> Problem details
Wherever a line in the data below holds "IsHermitianPlanarLF", copy that line.
*** Opening Extracted records ***
import Summits.QuantumFields.YangMills.Theorems.F4SubCurvatureDoorShortRootRigidityConePackaging
import Mathlib
import HarnessLib

/-!
# The COMPLEX planar Laplace–Fourier tube function of a measure carried by the forward light cone

Free-hands work of width seat `ym-line-sfw-p2-w3` (g39, cell `ym-idea-1`) toward rung **R2 `HermitianAngularRung`** of the insurance
sub-line g22-A «Hermitian slice» (`Cruxes/ShortRootRigidity/Lines/hermitian_slice_rungs.lean`, owner ym-idea-3 g22) for the registered stub
`:146 stub_oddModeRigidity` of crux ⟨stmt-QuantumFields-23035⟩ `F4SubCurvatureDoor.ShortRootRigidity`.

For a measure `μ` on `(E, p) ∈ ℝ × ℝ` with APERTURE `1` (`μ{E < |p|} = 0`) and `e^{−tE} ∈ L¹(μ)` for every `t > 0` (the two conjuncts a
Hermitian planar Laplace–Fourier measure has after rung R1), the complex tube function
`F(ζ, β) = ∫ e^{−ζE} e^{iβp} dμ(E, p)` is

* holomorphic on the forward tube `fwdTube = {|Im β| < Re ζ}` (dominated holomorphic parameter integral,
  ✓`Literature.Analysis.Complex.differentiableOn_integral_of_dominated`; near `(ζ₀, β₀)` the dominator is `e^{−2R·E}` with
  `4R = Re ζ₀ − |Im β₀|`),
* has the REAL TRACE `F(t, x) = ∫ e^{−tE} e^{ixp} dμ` (`t > 0`) — literally the integrand of `IsHermitianPlanarLF`, and
* obeys the CONE MAJORANT `‖F(ζ, β)‖ ≤ ∫ e^{−(Re ζ − |Im β|)E} dμ` (`|e^{−ζE}e^{iβp}| = e^{−Re ζ·E − Im β·p} ≤ e^{−(Re ζ − |Im β|)E}` for `|p| ≤ E`).

This is the sibling, for the COMPLEX kernel `e^{iβp}` and without the `ε`-shift, of ✓`stub_planarSpectralCone_of_coneSupport`
(`Theorems/F4SubCurvatureDoorShortRootRigidityConePackaging.lean`, real kernel `cos(βp)`).  Stated as an existence package
(`exists_hermitianTubeFunction`) so that no definition is introduced.  Mathlib + tree only; no `sorry`.

HONEST LABEL: measure-theoretic plumbing for ONE rung (R2, M) of an unregistered INSURANCE sub-line; R1–R4, H1–H4, `:146`, ⟨23035⟩,
⟨23125⟩, R2d and the Yang–Mills mass gap are OPEN; no summit is proved by a line.
-/

noncomputable section

namespace Summit.QuantumFields.YangMills.Theorems.F4SubCurvatureDoorHermitianTube

open MeasureTheory Filter Topology Set Metric Complex
open scoped BigOperators NNReal ENNReal
open Summit.QuantumFields.YangMills.Cruxes.ShortRootRigidity.AngularType (fwdTube)
open Summit.QuantumFields.YangMills.Cruxes.ShortRootRigidity.AngularType.AngularChartA (isOpen_fwdTube)

/-! ## Pointwise bounds for the complex kernel `e^{−ζE} e^{iβp}` -/

/-- The modulus of the complex kernel: `‖e^{−ζE} e^{iβp}‖ = e^{−Re ζ·E − Im β·p}`. -/
theorem norm_hKer (ζ β : ℂ) (E p : ℝ) :
    ‖Complex.exp (-(ζ * (E : ℂ))) * Complex.exp (β * (p : ℂ) * Complex.I)‖ = Real.exp (-(ζ.re * E) + -(β.im * p)) := by
  rw [norm_mul, Complex.norm_exp, Complex.norm_exp, ← Real.exp_add]
  congr 1
  simp [Complex.mul_re, Complex.mul_im]

/-- The cone majorant of the complex kernel: for `|p| ≤ E`, `‖e^{−ζE} e^{iβp}‖ ≤ e^{−(Re ζ − |Im β|)E}`. -/
theorem norm_hKer_le_cone {ζ β : ℂ} {E p : ℝ} (hp : |p| ≤ E) :
    ‖Complex.exp (-(ζ * (E : ℂ))) * Complex.exp (β * (p : ℂ) * Complex.I)‖ ≤ Real.exp (-((ζ.re - |β.im|) * E)) := by
  rw [norm_hKer]
  refine Real.exp_le_exp.2 ?_
  have h : -(β.im * p) ≤ |β.im| * E :=
    calc -(β.im * p) ≤ |β.im * p| := neg_le_abs _
      _ = |β.im| * |p| := abs_mul _ _
      _ ≤ |β.im| * E := mul_le_mul_of_nonneg_left hp (abs_nonneg _)
  nlinarith

/-- The domination form: for `E ≥ 0`, `|p| ≤ E`, `t₁ ≤ Re ζ` and `|Im β| ≤ β₁`, `‖e^{−ζE} e^{iβp}‖ ≤ e^{−(t₁ − β₁)E}`. -/
theorem norm_hKer_le_of_le {ζ β : ℂ} {t₁ β₁ E p : ℝ} (hE : 0 ≤ E) (hp : |p| ≤ E) (hζ : t₁ ≤ ζ.re) (hβ : |β.im| ≤ β₁) :
    ‖Complex.exp (-(ζ * (E : ℂ))) * Complex.exp (β * (p : ℂ) * Complex.I)‖ ≤ Real.exp (-((t₁ - β₁) * E)) := by
  refine (norm_hKer_le_cone hp).trans (Real.exp_le_exp.2 ?_)
  nlinarith

/-- Under aperture `1` the measure is carried by `{|p| ≤ E}` (the support set written as in `HasAperture μ 1`). -/
theorem ae_abs_le_of_aperture_one {μ : Measure (ℝ × ℝ)} (h : μ {z : ℝ × ℝ | z.1 < 1 * |z.2|} = 0) :
    ∀ᵐ z ∂μ, |z.2| ≤ z.1 := by
  rw [ae_iff]
  have : {z : ℝ × ℝ | ¬ |z.2| ≤ z.1} = {z : ℝ × ℝ | z.1 < 1 * |z.2|} := by
    ext z; simp [not_le]
  rw [this]
  exact h

/-- The real trace of the complex kernel, in the letters of `IsHermitianPlanarLF`:
`e^{−tE} e^{ixp} = ↑(e^{−Et}) · e^{↑(px)·i}`. -/
theorem hKer_ofReal (t x E p : ℝ) :
    Complex.exp (-((t : ℂ) * (E : ℂ))) * Complex.exp ((x : ℂ) * (p : ℂ) * Complex.I)
      = ((Real.exp (-(E * t)) : ℝ) : ℂ) * Complex.exp (((p * x : ℝ) : ℂ) * Complex.I) := by
  rw [Complex.ofReal_exp]
  push_cast
  ring_nf

/-! ## The tube function -/

/-- **The complex tube function of a cone-supported planar measure.**  For a measure `μ` on `ℝ × ℝ` with `μ{E < |p|} = 0` and
`e^{−tE} ∈ L¹(μ)` for all `t > 0` there is `F : ℂ × ℂ → ℂ` (namely `F(ζ, β) = ∫ e^{−ζE}e^{iβp} dμ`), holomorphic on the forward tube
`{|Im β| < Re ζ}`, with real trace `F(t, x) = ∫ e^{−tE} e^{ixp} dμ` for `t > 0` and the cone majorant
`‖F(ζ, β)‖ ≤ ∫ e^{−(Re ζ − |Im β|)E} dμ`. [folklore] -/
theorem exists_hermitianTubeFunction (μ : Measure (ℝ × ℝ))
    (hInt : ∀ t : ℝ, 0 < t → Integrable (fun z : ℝ × ℝ => Real.exp (-(t * z.1))) μ)
    (hap : μ {z : ℝ × ℝ | z.1 < 1 * |z.2|} = 0) :
    ∃ F : ℂ × ℂ → ℂ, DifferentiableOn ℂ F fwdTube ∧
      (∀ t x : ℝ, 0 < t →
        F ((t : ℂ), (x : ℂ)) = ∫ z : ℝ × ℝ, ((Real.exp (-(z.1 * t)) : ℝ) : ℂ) * Complex.exp (((z.2 * x : ℝ) : ℂ) * Complex.I) ∂μ) ∧
      ∀ w ∈ fwdTube, ‖F w‖ ≤ ∫ z : ℝ × ℝ, Real.exp (-((w.1.re - |w.2.im|) * z.1)) ∂μ := by
  have haeC : ∀ᵐ z ∂μ, |z.2| ≤ z.1 := ae_abs_le_of_aperture_one hap
  have hae0 : ∀ᵐ z ∂μ, 0 ≤ z.1 := by
    filter_upwards [haeC] with z hz using (abs_nonneg _).trans hz
  -- the kernel and its regularity
  have hKc : ∀ q : ℂ × ℂ, Continuous fun z : ℝ × ℝ =>
      Complex.exp (-(q.1 * (z.1 : ℂ))) * Complex.exp (q.2 * (z.2 : ℂ) * Complex.I) := fun q => by fun_prop
  have hKd : ∀ z : ℝ × ℝ, Differentiable ℂ fun q : ℂ × ℂ =>
      Complex.exp (-(q.1 * (z.1 : ℂ))) * Complex.exp (q.2 * (z.2 : ℂ) * Complex.I) := fun z => by fun_prop
  refine ⟨fun q => ∫ z : ℝ × ℝ, Complex.exp (-(q.1 * (z.1 : ℂ))) * Complex.exp (q.2 * (z.2 : ℂ) * Complex.I) ∂μ, ?_, ?_, ?_⟩
  · -- holomorphy on the forward tube
    refine Literature.Analysis.Complex.differentiableOn_integral_of_dominated (fun q _ => (hKc q).aestronglyMeasurable)
      (Eventually.of_forall fun z => (hKd z).differentiableOn) ?_
    intro q₀ hq₀
    have hq₀' : |q₀.2.im| < q₀.1.re := hq₀
    set R : ℝ := (q₀.1.re - |q₀.2.im|) / 4 with hR
    have hRpos : 0 < R := by rw [hR]; linarith
    have hbasic : ∀ q : ℂ × ℂ, q ∈ ball q₀ R → q₀.1.re - R < q.1.re ∧ |q.2.im| < |q₀.2.im| + R := by
      intro q hq
      rw [mem_ball, Prod.dist_eq, max_lt_iff] at hq
      have h1 : |q.1.re - q₀.1.re| < R := lt_of_le_of_lt (by
        simpa using Complex.abs_re_le_norm (q.1 - q₀.1)) (by rw [← dist_eq_norm]; exact hq.1)
      have h2 : |q.2.im - q₀.2.im| < R := lt_of_le_of_lt (by
        simpa using Complex.abs_im_le_norm (q.2 - q₀.2)) (by rw [← dist_eq_norm]; exact hq.2)
      rw [abs_lt] at h1
      have h3 := abs_add_le (q.2.im - q₀.2.im) q₀.2.im
      rw [sub_add_cancel] at h3
      exact ⟨by linarith, by linarith⟩
    have hI := hInt (2 * R) (by linarith)
    refine ⟨R, hRpos, ?_, fun z => Real.exp (-((2 * R) * z.1)), hI, ?_⟩
    · -- the ball stays in the tube
      intro q hq
      obtain ⟨h1, h2⟩ := hbasic q hq
      show |q.2.im| < q.1.re
      linarith
    · -- domination
      filter_upwards [hae0, haeC] with z hz hzC q hq
      obtain ⟨h1, h2⟩ := hbasic q hq
      refine (norm_hKer_le_of_le hz hzC h1.le h2.le).trans (Real.exp_le_exp.2 ?_)
      have hsum : q₀.1.re - R - (|q₀.2.im| + R) = 2 * R := by rw [hR]; ring
      rw [hsum]
  · -- real points
    intro t x _
    refine integral_congr_ae (Eventually.of_forall fun z => ?_)
    dsimp only
    rw [hKer_ofReal, mul_comm z.1 t, mul_comm z.2 x]
  · -- the cone majorant
    intro w hw
    have hw' : |w.2.im| < w.1.re := hw
    have hs : 0 < w.1.re - |w.2.im| := by linarith
    have hbound : ∀ᵐ z ∂μ, ‖Complex.exp (-(w.1 * (z.1 : ℂ))) * Complex.exp (w.2 * (z.2 : ℂ) * Complex.I)‖
        ≤ Real.exp (-((w.1.re - |w.2.im|) * z.1)) := by
      filter_upwards [haeC] with z hzC
      exact norm_hKer_le_cone hzC
    exact norm_integral_le_of_norm_le (hInt _ hs) hbound

/-- The majorant integral IS the real trace at `(s, 0)`: `∫ e^{−sE} dμ = F(s, 0)` in the letters of `IsHermitianPlanarLF`
(`x = 0`: `e^{i·0} = 1`), as a real-part statement usable with any representation `k (mk2 s 0) = ∫ …`. -/
theorem integral_exp_neg_eq_re (μ : Measure (ℝ × ℝ)) (s : ℝ) :
    ∫ z : ℝ × ℝ, Real.exp (-(s * z.1)) ∂μ
      = (∫ z : ℝ × ℝ, ((Real.exp (-(z.1 * s)) : ℝ) : ℂ) * Complex.exp (((z.2 * 0 : ℝ) : ℂ) * Complex.I) ∂μ).re := by
  have h : (∫ z : ℝ × ℝ, ((Real.exp (-(z.1 * s)) : ℝ) : ℂ) * Complex.exp (((z.2 * 0 : ℝ) : ℂ) * Complex.I) ∂μ)
      = ∫ z : ℝ × ℝ, ((Real.exp (-(s * z.1)) : ℝ) : ℂ) ∂μ := by
    refine integral_congr_ae (Eventually.of_forall fun z => ?_)
    dsimp only
    rw [mul_zero, Complex.ofReal_zero, zero_mul, Complex.exp_zero, mul_one, mul_comm z.1 s]
  rw [h, integral_complex_ofReal, Complex.ofReal_re]

/-- The norm form: `‖F(s, 0)‖ = ∫ e^{−sE} dμ` (the trace at `x = 0` is a nonnegative real). -/
theorem norm_trace_zero_eq (μ : Measure (ℝ × ℝ)) (s : ℝ) :
    ‖∫ z : ℝ × ℝ, ((Real.exp (-(z.1 * s)) : ℝ) : ℂ) * Complex.exp (((z.2 * 0 : ℝ) : ℂ) * Complex.I) ∂μ‖
      = ∫ z : ℝ × ℝ, Real.exp (-(s * z.1)) ∂μ := by
  have h : (∫ z : ℝ × ℝ, ((Real.exp (-(z.1 * s)) : ℝ) : ℂ) * Complex.exp (((z.2 * 0 : ℝ) : ℂ) * Complex.I) ∂μ)
      = ∫ z : ℝ × ℝ, ((Real.exp (-(s * z.1)) : ℝ) : ℂ) ∂μ := by
    refine integral_congr_ae (Eventually.of_forall fun z => ?_)
    dsimp only
    rw [mul_zero, Complex.ofReal_zero, zero_mul, Complex.exp_zero, mul_one, mul_comm z.1 s]
  rw [h, integral_complex_ofReal, Complex.norm_real, Real.norm_eq_abs,
    abs_of_nonneg (integral_nonneg fun z => (Real.exp_pos _).le)]

end Summit.QuantumFields.YangMills.Theorems.F4SubCurvatureDoorHermitianTube

end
*** Closing Extracted records ***
> Written solution
* has the REAL TRACE `F(t, x) = ∫ e^{−tE} e^{ixp} dμ` (`t > 0`) — literally the integrand of `IsHermitianPlanarLF`, and
/-- The real trace of the complex kernel, in the letters of `IsHermitianPlanarLF`:
/-- The majorant integral IS the real trace at `(s, 0)`: `∫ e^{−sE} dμ = F(s, 0)` in the letters of `IsHermitianPlanarLF`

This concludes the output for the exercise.